import Summits.HubbardSuperconductivity.HubbardSuperconductivity.Theorems.AnisotropyChordTransferFibre3FinXDEvalW

/-!
# Route `AnisotropyChord` / H0 rotor rung: FIN per-`L` SIDE-CONDITION cell facts, `L = 22` (GM₃ cells 146–146)

Kernel facts `sdCellAnyZ 22 (49/50) 20 la lb (c, bn, aD) = true` (regime clause `mHole ≥ 0 ∧ facMI·η·(aD + b/(2+cos θ)) < c` on the cell, or vacuity), g5's `xbEval` objects, `decide +kernel`.
Prover seat `hubbard-h0-rotor-p3` g7; helper for piece A = stmt-HubbardSuperconductivity-23918 of rung 19089 (`--supports`, helper class).
WHAT THIS IS NOT: nothing here proves superconductivity in the Hubbard model (rotor TARGET as worded stays FALSE, g15 verdict); kernel facts /
assembly for ONE conditional reduction at one `L`.
-/

set_option linter.dupNamespace false
set_option autoImplicit false

namespace Summit.HubbardSuperconductivity.HubbardSuperconductivity.Theorems.AnisotropyChord.Transfer.Fibre3

namespace FinXD

/-- side-condition cell `[4079556902111567, 4181545824664357]` of `L = 22` (`cert`). [folklore] -/
theorem sd22_146 : sdCellAnyZ 22 (49/50 : ℚ) 20 4079556902111567 4181545824664357 ((1/2 : ℚ), (31 : ℕ), (2/25 : ℚ)) = true := by (rw [← sdCellAnyZW_eq]; decide +kernel)

end FinXD

end Summit.HubbardSuperconductivity.HubbardSuperconductivity.Theorems.AnisotropyChord.Transfer.Fibre3
import Literature.MathematicalPhysics.QuantumLattice.HeisenbergRPSiteMonotonicity
import HarnessLib

/-!
# Uniform positivity of the Néel correlations on the odd axis sites from a Cesàro bound (Lees–Taggi 2021, Theorem 2 (i))

Topic `MathematicalPhysics/QuantumLattice`; sequel of `HeisenbergRPSiteMonotonicity.lean`
(Lees–Taggi 2021 Thm 4: axis domination, even-site average bound, odd-axis monotonicity of the
ground-state two-point function `c(a, b) = heisRedCorr2 (2k) n a b` of the spin-`n/2` Heisenberg
antiferromagnet on the square torus of side `2k`).

B. Lees, L. Taggi, *Site-monotonicity properties for reflection positive measures with applications
to quantum spin systems*, J. Stat. Phys. **183** (2021) 38, arXiv:2002.12666 [LeesTaggi2021]; held
text read 2026-08-23: Theorem 2 (i) (abstract RP setting, p. 5 of the arXiv edition) and its proof
(§5, p. 10); §3.1 Theorem 5 (the quantum Heisenberg instance, `d ≥ 3`).

**What is printed (Theorem 2 (i), as PROVED in §5).** Suppose the two-point function is torus
symmetric, reflection positive through edges, bounded by `M`, and has a uniformly positive Cesàro
sum, `|𝕋_L|⁻¹ Σ_x G_L(o, x) ≥ C₁ > 0`. "For any `φ ∈ (0, C₁/2)` there exists `ε > 0` such that for
any integer `n ∈ (-εL, εL)` … `G_L(o, eᵢ n) ≥ φ`"; the proof (§5) establishes this for ODD `n`
(first an `x ∉ [0, εL]^d` with `G_L(o, x) ≥ φ` by counting, then Theorem 1: axis domination at an odd
coordinate, the average bound at an even one, and the monotonicity along the odd axis sites), and the
quantum instance §3.1 Theorem 5 is stated for "any odd integer `n`". The present file formalises
exactly this argument at `T = 0`, `d = 2`, with the constants explicit, for the staggered
ground-state correlation `G(a, b) = (-1)^{a+b} c(a, b)` of the tree:

* `leesTaggi_uniformPositivity_oddAxis` — **finite form**: on the torus of side `2k`, if
  `φ (2k)² + (n/2)² (2r+1)(2k) < Σ_{a,b<2k} (-1)^{a+b} c(a, b)` with `0 ≤ φ` and `r + 1 ≤ k`, then
  `φ ≤ -c(m, 0) = G(m, 0)` for every odd `m ≤ r` (and, by `heisRedCorr2_swap`, `φ ≤ -c(0, m)`).

The input "Cesàro sum `≥ C₁ L²` for all large even `L`" is Néel long-range order; it is PROVED in the
tree for `d = 2`, `S ≥ 1` (`kennedy_lieb_shastry_ground_holds`) and OPEN for `S = ½` — this file takes
it as an explicit hypothesis and proves nothing about it. PROVED; no named facts, no numerical input.
(HONEST FRAMING of the cell record `pub-hubbard` that uses these names: ladder R1–R4 with certified
numbers; no claim on H/H₀.)

## References

* [LeesTaggi2021] B. Lees, L. Taggi, J. Stat. Phys. 183 (2021) 38, Thm 2 (i) and §5; §3.1 Thm 5.
* [DLS1978] F. J. Dyson, E. H. Lieb, B. Simon, J. Stat. Phys. 18 (1978) 335, Theorem 4.2.
* [KLS1988JSP] T. Kennedy, E. H. Lieb, B. S. Shastry, J. Stat. Phys. 53 (1988) 1019, eq. (25).
-/

noncomputable section

open Finset

namespace Literature.MathematicalPhysics.QuantumLattice

/-! ### Monotone chain along the odd axis sites -/

/-- Along the odd axis sites the Néel correlation `-c(m, 0)` is non-increasing up to the middle of
the torus: for odd `m ≤ m₀ ≤ k` (both odd), `-c(m₀, 0) ≤ -c(m, 0)` — iteration of
`heisRedCorr2_oddAxis_antitone` at `b = 0`. [cite: LeesTaggi2021, Thm 4] -/
theorem heisRedCorr2_oddAxis_chain (k n : ℕ) [NeZero (2 * k)] {m m₀ : ℕ} (hm : Odd m) (hm₀ : Odd m₀)
    (hle : m ≤ m₀) (hk : m₀ ≤ k) :
    -heisRedCorr2 (2 * k) n m₀ 0 ≤ -heisRedCorr2 (2 * k) n m 0 := by
  obtain ⟨i, rfl⟩ := hm
  obtain ⟨i₀, rfl⟩ := hm₀
  have hii : i ≤ i₀ := by omega
  obtain ⟨j, rfl⟩ := Nat.exists_eq_add_of_le hii
  clear hle hii
  induction j with
  | zero => simp
  | succ j ih =>
    have h1 := ih (by omega)
    have h2 := heisRedCorr2_oddAxis_antitone k n (a := 2 * (i + j) + 1) ⟨i + j, rfl⟩ (by omega) 0
      (ε := 1) (Or.inl rfl)
    have e : 2 * (i + j) + 1 + 2 = 2 * (i + (j + 1)) + 1 := by ring
    rw [e] at h2
    linarith

/-! ### Theorem 2 (i): from a Cesàro bound to uniform positivity on the odd axis sites -/

/-- **[LeesTaggi2021, Thm 2 (i)] as proved in §5, finite form** (ground state, `d = 2`, every spin
`n/2`, torus of side `2k`): if the staggered Cesàro sum exceeds `φ (2k)² + (n/2)² (2r+1)(2k)` with
`0 ≤ φ` and `r + 1 ≤ k`, then the Néel correlation is at least `φ` at EVERY odd axis site `m ≤ r`:
`φ ≤ -c(m, 0)`. Proof as printed: a site `(a, b)` at axis distance `> r` from the origin with
`(-1)^{a+b} c(a, b) ≥ φ` exists by counting (`|c| ≤ (n/2)²` on the `2r+1` rows near the origin);
fold `a` into `(r, k]` by the torus reflection; axis domination (odd `a`) or the average bound
(even `a`) moves the value `φ` onto an odd axis site `m₀ ≥ r`; the monotone chain brings it down to
every odd `m ≤ r`. [cite: LeesTaggi2021, Thm 2 (i), §5] [cite: KLS1988JSP, eq. (25)] -/
theorem leesTaggi_uniformPositivity_oddAxis (k n r : ℕ) [NeZero (2 * k)] (hr : r + 1 ≤ k) {φ : ℝ}
    (hφ : 0 ≤ φ)
    (hS : φ * (2 * k : ℝ) ^ 2 + ((n : ℝ) / 2) ^ 2 * (2 * r + 1) * (2 * k) <
      ∑ a ∈ range (2 * k), ∑ b ∈ range (2 * k),
        (-1 : ℝ) ^ (a + b) * heisRedCorr2 (2 * k) n a b)
    {m : ℕ} (hm : Odd m) (hmr : m ≤ r) :
    φ ≤ -heisRedCorr2 (2 * k) n m 0 := by
  set M : ℝ := ((n : ℝ) / 2) ^ 2 with hM
  set G : ℕ → ℕ → ℝ := fun a b => (-1 : ℝ) ^ (a + b) * heisRedCorr2 (2 * k) n a b with hG
  have hGle : ∀ a b, G a b ≤ M := by
    intro a b
    have h := heisRedCorr2_abs_le (2 * k) n a b
    have : G a b ≤ |heisRedCorr2 (2 * k) n a b| := by
      refine le_trans (le_abs_self _) (le_of_eq ?_)
      rw [hG]; dsimp only
      rw [abs_mul, abs_pow, abs_neg, abs_one, one_pow, one_mul]
    exact this.trans h
  -- Step 1 (counting): a far site with a large value
  have hex : ∃ a b, r + 1 ≤ a ∧ a + r < 2 * k ∧ φ ≤ G a b := by
    by_contra hne
    have hlt : ∀ a, r + 1 ≤ a → a + r < 2 * k → ∀ b, G a b ≤ φ := by
      intro a ha1 ha2 b
      by_contra h
      exact hne ⟨a, b, ha1, ha2, le_of_lt (not_le.mp h)⟩
    -- every row is at most `2k·M`, a middle row at most `2k·φ`
    have rowM : ∀ a, ∑ b ∈ range (2 * k), G a b ≤ (2 * k : ℕ) • M := fun a =>
      (sum_le_card_nsmul _ _ _ fun b _ => hGle a b).trans_eq (by rw [card_range])
    have rowφ : ∀ a ∈ Ico (r + 1) (2 * k - r), ∑ b ∈ range (2 * k), G a b ≤ (2 * k : ℕ) • φ := by
      intro a ha
      rw [mem_Ico] at ha
      exact (sum_le_card_nsmul _ _ _ fun b _ => hlt a ha.1 (by omega) b).trans_eq (by rw [card_range])
    have split : ∑ a ∈ range (2 * k), ∑ b ∈ range (2 * k), G a b =
        (∑ a ∈ range (r + 1), ∑ b ∈ range (2 * k), G a b) +
          ((∑ a ∈ Ico (r + 1) (2 * k - r), ∑ b ∈ range (2 * k), G a b) +
            ∑ a ∈ Ico (2 * k - r) (2 * k), ∑ b ∈ range (2 * k), G a b) := by
      rw [sum_Ico_consecutive _ (by omega) (by omega), sum_range_add_sum_Ico _ (by omega)]
    have b1 : ∑ a ∈ range (r + 1), ∑ b ∈ range (2 * k), G a b ≤ (r + 1 : ℕ) • ((2 * k : ℕ) • M) :=
      (sum_le_card_nsmul _ _ _ fun a _ => rowM a).trans_eq (by rw [card_range])
    have b2 : ∑ a ∈ Ico (r + 1) (2 * k - r), ∑ b ∈ range (2 * k), G a b ≤
        (2 * k - r - (r + 1) : ℕ) • ((2 * k : ℕ) • φ) :=
      (sum_le_card_nsmul _ _ _ fun a ha => rowφ a ha).trans_eq (by rw [Nat.card_Ico])
    have b3 : ∑ a ∈ Ico (2 * k - r) (2 * k), ∑ b ∈ range (2 * k), G a b ≤
        (2 * k - (2 * k - r) : ℕ) • ((2 * k : ℕ) • M) :=
      (sum_le_card_nsmul _ _ _ fun a _ => rowM a).trans_eq (by rw [Nat.card_Ico])
    have hMnn : 0 ≤ M := by positivity
    have e1 : ((2 * k - r - (r + 1) : ℕ) : ℝ) ≤ 2 * k := by
      have : 2 * k - r - (r + 1) ≤ 2 * k := by omega
      exact_mod_cast this
    have e2 : ((2 * k - (2 * k - r) : ℕ) : ℝ) = r := by
      have : 2 * k - (2 * k - r) = r := by omega
      rw [this]
    simp only [nsmul_eq_mul, Nat.cast_add, Nat.cast_mul, Nat.cast_ofNat, Nat.cast_one] at b1 b2 b3
    rw [e2] at b3
    have hk : (0 : ℝ) ≤ 2 * k := by positivity
    have b2' : ∑ a ∈ Ico (r + 1) (2 * k - r), ∑ b ∈ range (2 * k), G a b ≤ 2 * k * (2 * k * φ) :=
      b2.trans (mul_le_mul_of_nonneg_right e1 (by positivity))
    have : ∑ a ∈ range (2 * k), ∑ b ∈ range (2 * k), G a b ≤
        φ * (2 * k : ℝ) ^ 2 + M * (2 * r + 1) * (2 * k) := by
      rw [split]; nlinarith [b1, b2', b3]
    exact absurd hS (not_lt.mpr this)
  obtain ⟨a, b, ha1, ha2, hab⟩ := hex
  -- Step 2 (fold into `(r, k]` by the torus reflection `a ↦ 2k - a`)
  have hsq : ∀ x : ℕ, (-1 : ℝ) ^ x * (-1 : ℝ) ^ x = 1 := fun x => by
    rw [← pow_add, ← two_mul, pow_mul]; norm_num
  obtain ⟨a', ha'1, ha'2, hGa'⟩ : ∃ a', r + 1 ≤ a' ∧ a' ≤ k ∧ φ ≤ G a' b := by
    by_cases hak : a ≤ k
    · exact ⟨a, ha1, hak, hab⟩
    · refine ⟨2 * k - a, by omega, by omega, ?_⟩
      have hc := heisRedCorr2_two_mul_sub k n (a := a) (by omega) (by omega) b
      have hprod : (-1 : ℝ) ^ (2 * k - a) * (-1 : ℝ) ^ a = 1 := by
        rw [← pow_add, Nat.sub_add_cancel (by omega : a ≤ 2 * k), pow_mul]; norm_num
      have hsgn : (-1 : ℝ) ^ (2 * k - a) = (-1 : ℝ) ^ a :=
        calc (-1 : ℝ) ^ (2 * k - a) = (-1 : ℝ) ^ (2 * k - a) * ((-1 : ℝ) ^ a * (-1 : ℝ) ^ a) := by
              rw [hsq, mul_one]
          _ = ((-1 : ℝ) ^ (2 * k - a) * (-1 : ℝ) ^ a) * (-1 : ℝ) ^ a := by ring
          _ = (-1 : ℝ) ^ a := by rw [hprod, one_mul]
      have : G (2 * k - a) b = G a b := by
        simp only [hG, pow_add, hsgn, hc]
      rw [this]; exact hab
  -- Step 3 (onto the odd axis): an odd axis site `m₀ ∈ [r, k]` with `φ ≤ -c(m₀, 0)`
  obtain ⟨m₀, hm₀odd, hm₀r, hm₀k, hφm₀⟩ : ∃ m₀, Odd m₀ ∧ r ≤ m₀ ∧ m₀ ≤ k ∧
      φ ≤ -heisRedCorr2 (2 * k) n m₀ 0 := by
    rcases Nat.even_or_odd a' with ⟨i, hi⟩ | ⟨i, hi⟩
    · -- even `a' = 2i' + 2` (note `a' ≥ 1`): the average bound
      obtain ⟨i', rfl⟩ : ∃ i', i = i' + 1 := ⟨i - 1, by omega⟩
      have ha' : a' = 2 * i' + 2 := by omega
      have hav := leesTaggi_axisAverage_even k n (i := i') (by omega) b
      rw [← ha'] at hav
      have hmax : φ ≤ (-heisRedCorr2 (2 * k) n (2 * i' + 1) 0 - heisRedCorr2 (2 * k) n (2 * i' + 3) 0) / 2 :=
        hGa'.trans hav
      by_cases hA : φ ≤ -heisRedCorr2 (2 * k) n (2 * i' + 1) 0
      · exact ⟨2 * i' + 1, ⟨i', rfl⟩, by omega, by omega, hA⟩
      · have hB : φ ≤ -heisRedCorr2 (2 * k) n (2 * i' + 3) 0 := by
          have hA' := not_le.mp hA
          linarith
        by_cases htop : 2 * i' + 3 ≤ k
        · exact ⟨2 * i' + 3, ⟨i' + 1, by ring⟩, by omega, htop, hB⟩
        · -- `a' = k` (even), `a' + 1 = k + 1` folds to `k - 1`
          have hk' : 2 * i' + 3 = 2 * k - (2 * k - (2 * i' + 3)) := by omega
          have hfold := heisRedCorr2_two_mul_sub k n (a := 2 * k - (2 * i' + 3)) (by omega) (by omega) 0
          refine ⟨2 * k - (2 * i' + 3), ?_, by omega, by omega, ?_⟩
          · exact ⟨i' , by omega⟩
          · rw [← hfold, ← hk']; exact hB
    · -- odd `a' = 2i + 1`: axis domination
      have hdom := leesTaggi_axisDomination_odd k n (i := i) (by omega) b
      rw [← hi] at hdom
      exact ⟨a', ⟨i, hi⟩, by omega, ha'2, hGa'.trans hdom⟩
  -- Step 4 (monotone chain down to `m ≤ r ≤ m₀`)
  exact hφm₀.trans (heisRedCorr2_oddAxis_chain k n hm hm₀odd (by omega) hm₀k)

/-- The same conclusion along the second axis: `φ ≤ -c(0, m)` for odd `m ≤ r`
(`c(a, b) = c(b, a)`). [cite: LeesTaggi2021, Thm 2 (i), §5] -/
theorem leesTaggi_uniformPositivity_oddAxis_snd (k n r : ℕ) [NeZero (2 * k)] (hr : r + 1 ≤ k)
    {φ : ℝ} (hφ : 0 ≤ φ)
    (hS : φ * (2 * k : ℝ) ^ 2 + ((n : ℝ) / 2) ^ 2 * (2 * r + 1) * (2 * k) <
      ∑ a ∈ range (2 * k), ∑ b ∈ range (2 * k),
        (-1 : ℝ) ^ (a + b) * heisRedCorr2 (2 * k) n a b)
    {m : ℕ} (hm : Odd m) (hmr : m ≤ r) :
    φ ≤ -heisRedCorr2 (2 * k) n 0 m := by
  rw [heisRedCorr2_swap]
  exact leesTaggi_uniformPositivity_oddAxis k n r hr hφ hS hm hmr

/-- **[LeesTaggi2021, Thm 2 (i)], asymptotic form as printed** (ground state, `d = 2`, every spin
`n/2`): if the staggered Cesàro sum is at least `C₁ (2k)²` for all large `k` (Néel long-range order
along the even tori — a HYPOTHESIS here), then for every `0 ≤ φ < C₁` there is `ε > 0` such that for
all large `k` and every odd `m ≤ ε k`, `φ ≤ -c_{2k}(m, 0)` ("there exists `ε > 0` such that for any
odd integer `n ∈ (0, εL)` … `G_L(o, n e₁) ≥ φ`"; the printed restriction `φ < C₁/2` is not needed in
`d = 2` with this bookkeeping). [cite: LeesTaggi2021, Thm 2 (i), §5] -/
theorem leesTaggi_uniformPositivity_oddAxis_eventually (n : ℕ) {C₁ φ : ℝ} (hφ : 0 ≤ φ)
    (hφC : φ < C₁)
    (hLRO : ∀ᶠ k : ℕ in Filter.atTop, C₁ * (2 * k : ℝ) ^ 2 ≤
      ∑ a ∈ range (2 * k), ∑ b ∈ range (2 * k), (-1 : ℝ) ^ (a + b) * heisRedCorr2 (2 * k) n a b) :
    ∃ ε : ℝ, 0 < ε ∧ ∀ᶠ k : ℕ in Filter.atTop, ∀ m : ℕ, Odd m → (m : ℝ) ≤ ε * k →
      φ ≤ -heisRedCorr2 (2 * k) n m 0 := by
  set M : ℝ := ((n : ℝ) / 2) ^ 2 with hM
  have hMnn : 0 ≤ M := by positivity
  set δ : ℝ := C₁ - φ with hδ
  have hδpos : 0 < δ := by rw [hδ]; linarith
  set ε : ℝ := min (1 / 2) (δ / (2 * M + 2)) with hε
  have hεpos : 0 < ε := lt_min (by norm_num) (by positivity)
  have hεhalf : ε ≤ 1 / 2 := min_le_left _ _
  have hεδ : ε * (2 * M + 2) ≤ δ := (le_div_iff₀ (by positivity)).mp (min_le_right _ _)
  refine ⟨ε, hεpos, ?_⟩
  have hK : ∀ᶠ k : ℕ in Filter.atTop, (M + 1) / δ + 2 ≤ (k : ℝ) :=
    tendsto_natCast_atTop_atTop.eventually_ge_atTop _
  filter_upwards [hLRO, hK] with k hk hKk
  intro m hm hmε
  have hkpos : (0 : ℝ) < k := by
    have : (0 : ℝ) < (M + 1) / δ + 2 := by positivity
    linarith
  have hk1 : 1 ≤ k := by exact_mod_cast (show (0 : ℝ) < k from hkpos)
  haveI : NeZero (2 * k) := ⟨by omega⟩
  -- the range `r = ⌊ε k⌋`
  set r : ℕ := ⌊ε * k⌋₊ with hr
  have hεk : 0 ≤ ε * k := by positivity
  have hrle : (r : ℝ) ≤ ε * k := Nat.floor_le hεk
  have hmr : m ≤ r := Nat.le_floor hmε
  have hr1 : r + 1 ≤ k := by
    have : (r : ℝ) ≤ k / 2 := hrle.trans (by nlinarith)
    have h' : (r : ℝ) < k := by linarith
    exact_mod_cast h'
  refine leesTaggi_uniformPositivity_oddAxis k n r hr1 hφ (lt_of_lt_of_le ?_ hk) hm hmr
  -- the counting margin: `M (2r+1)(2k) < δ (2k)²` for `k > M/δ`
  have h3 : M < δ * k := by
    have : (M + 1) / δ ≤ k := by linarith
    have h' := (div_le_iff₀ hδpos).mp this
    rw [mul_comm] at h'
    linarith
  have h2 : 2 * M * ε ≤ δ := by nlinarith
  have hk0 : (0 : ℝ) ≤ k := hkpos.le
  have step1 : M * (2 * r + 1) * (2 * k) ≤ M * (2 * (ε * k) + 1) * (2 * k) := by
    have : (2 * (r : ℝ) + 1) ≤ 2 * (ε * k) + 1 := by linarith
    have hM2k : 0 ≤ M * (2 * k) := by positivity
    nlinarith
  have step2 : M * (2 * (ε * k) + 1) * (2 * k) < δ * (2 * k) ^ 2 := by
    nlinarith
  rw [hδ] at step2
  rw [← hM]
  linarith [step1, step2]

end Literature.MathematicalPhysics.QuantumLattice

end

----------

> [WORK TO BE COMPLETED]: Now copy each line of the entries that mentions "intro".

> [ANSWER TO THE EXERCISE]:
    intro a b
      intro a ha1 ha2 b
      intro a ha
  intro m hm hmε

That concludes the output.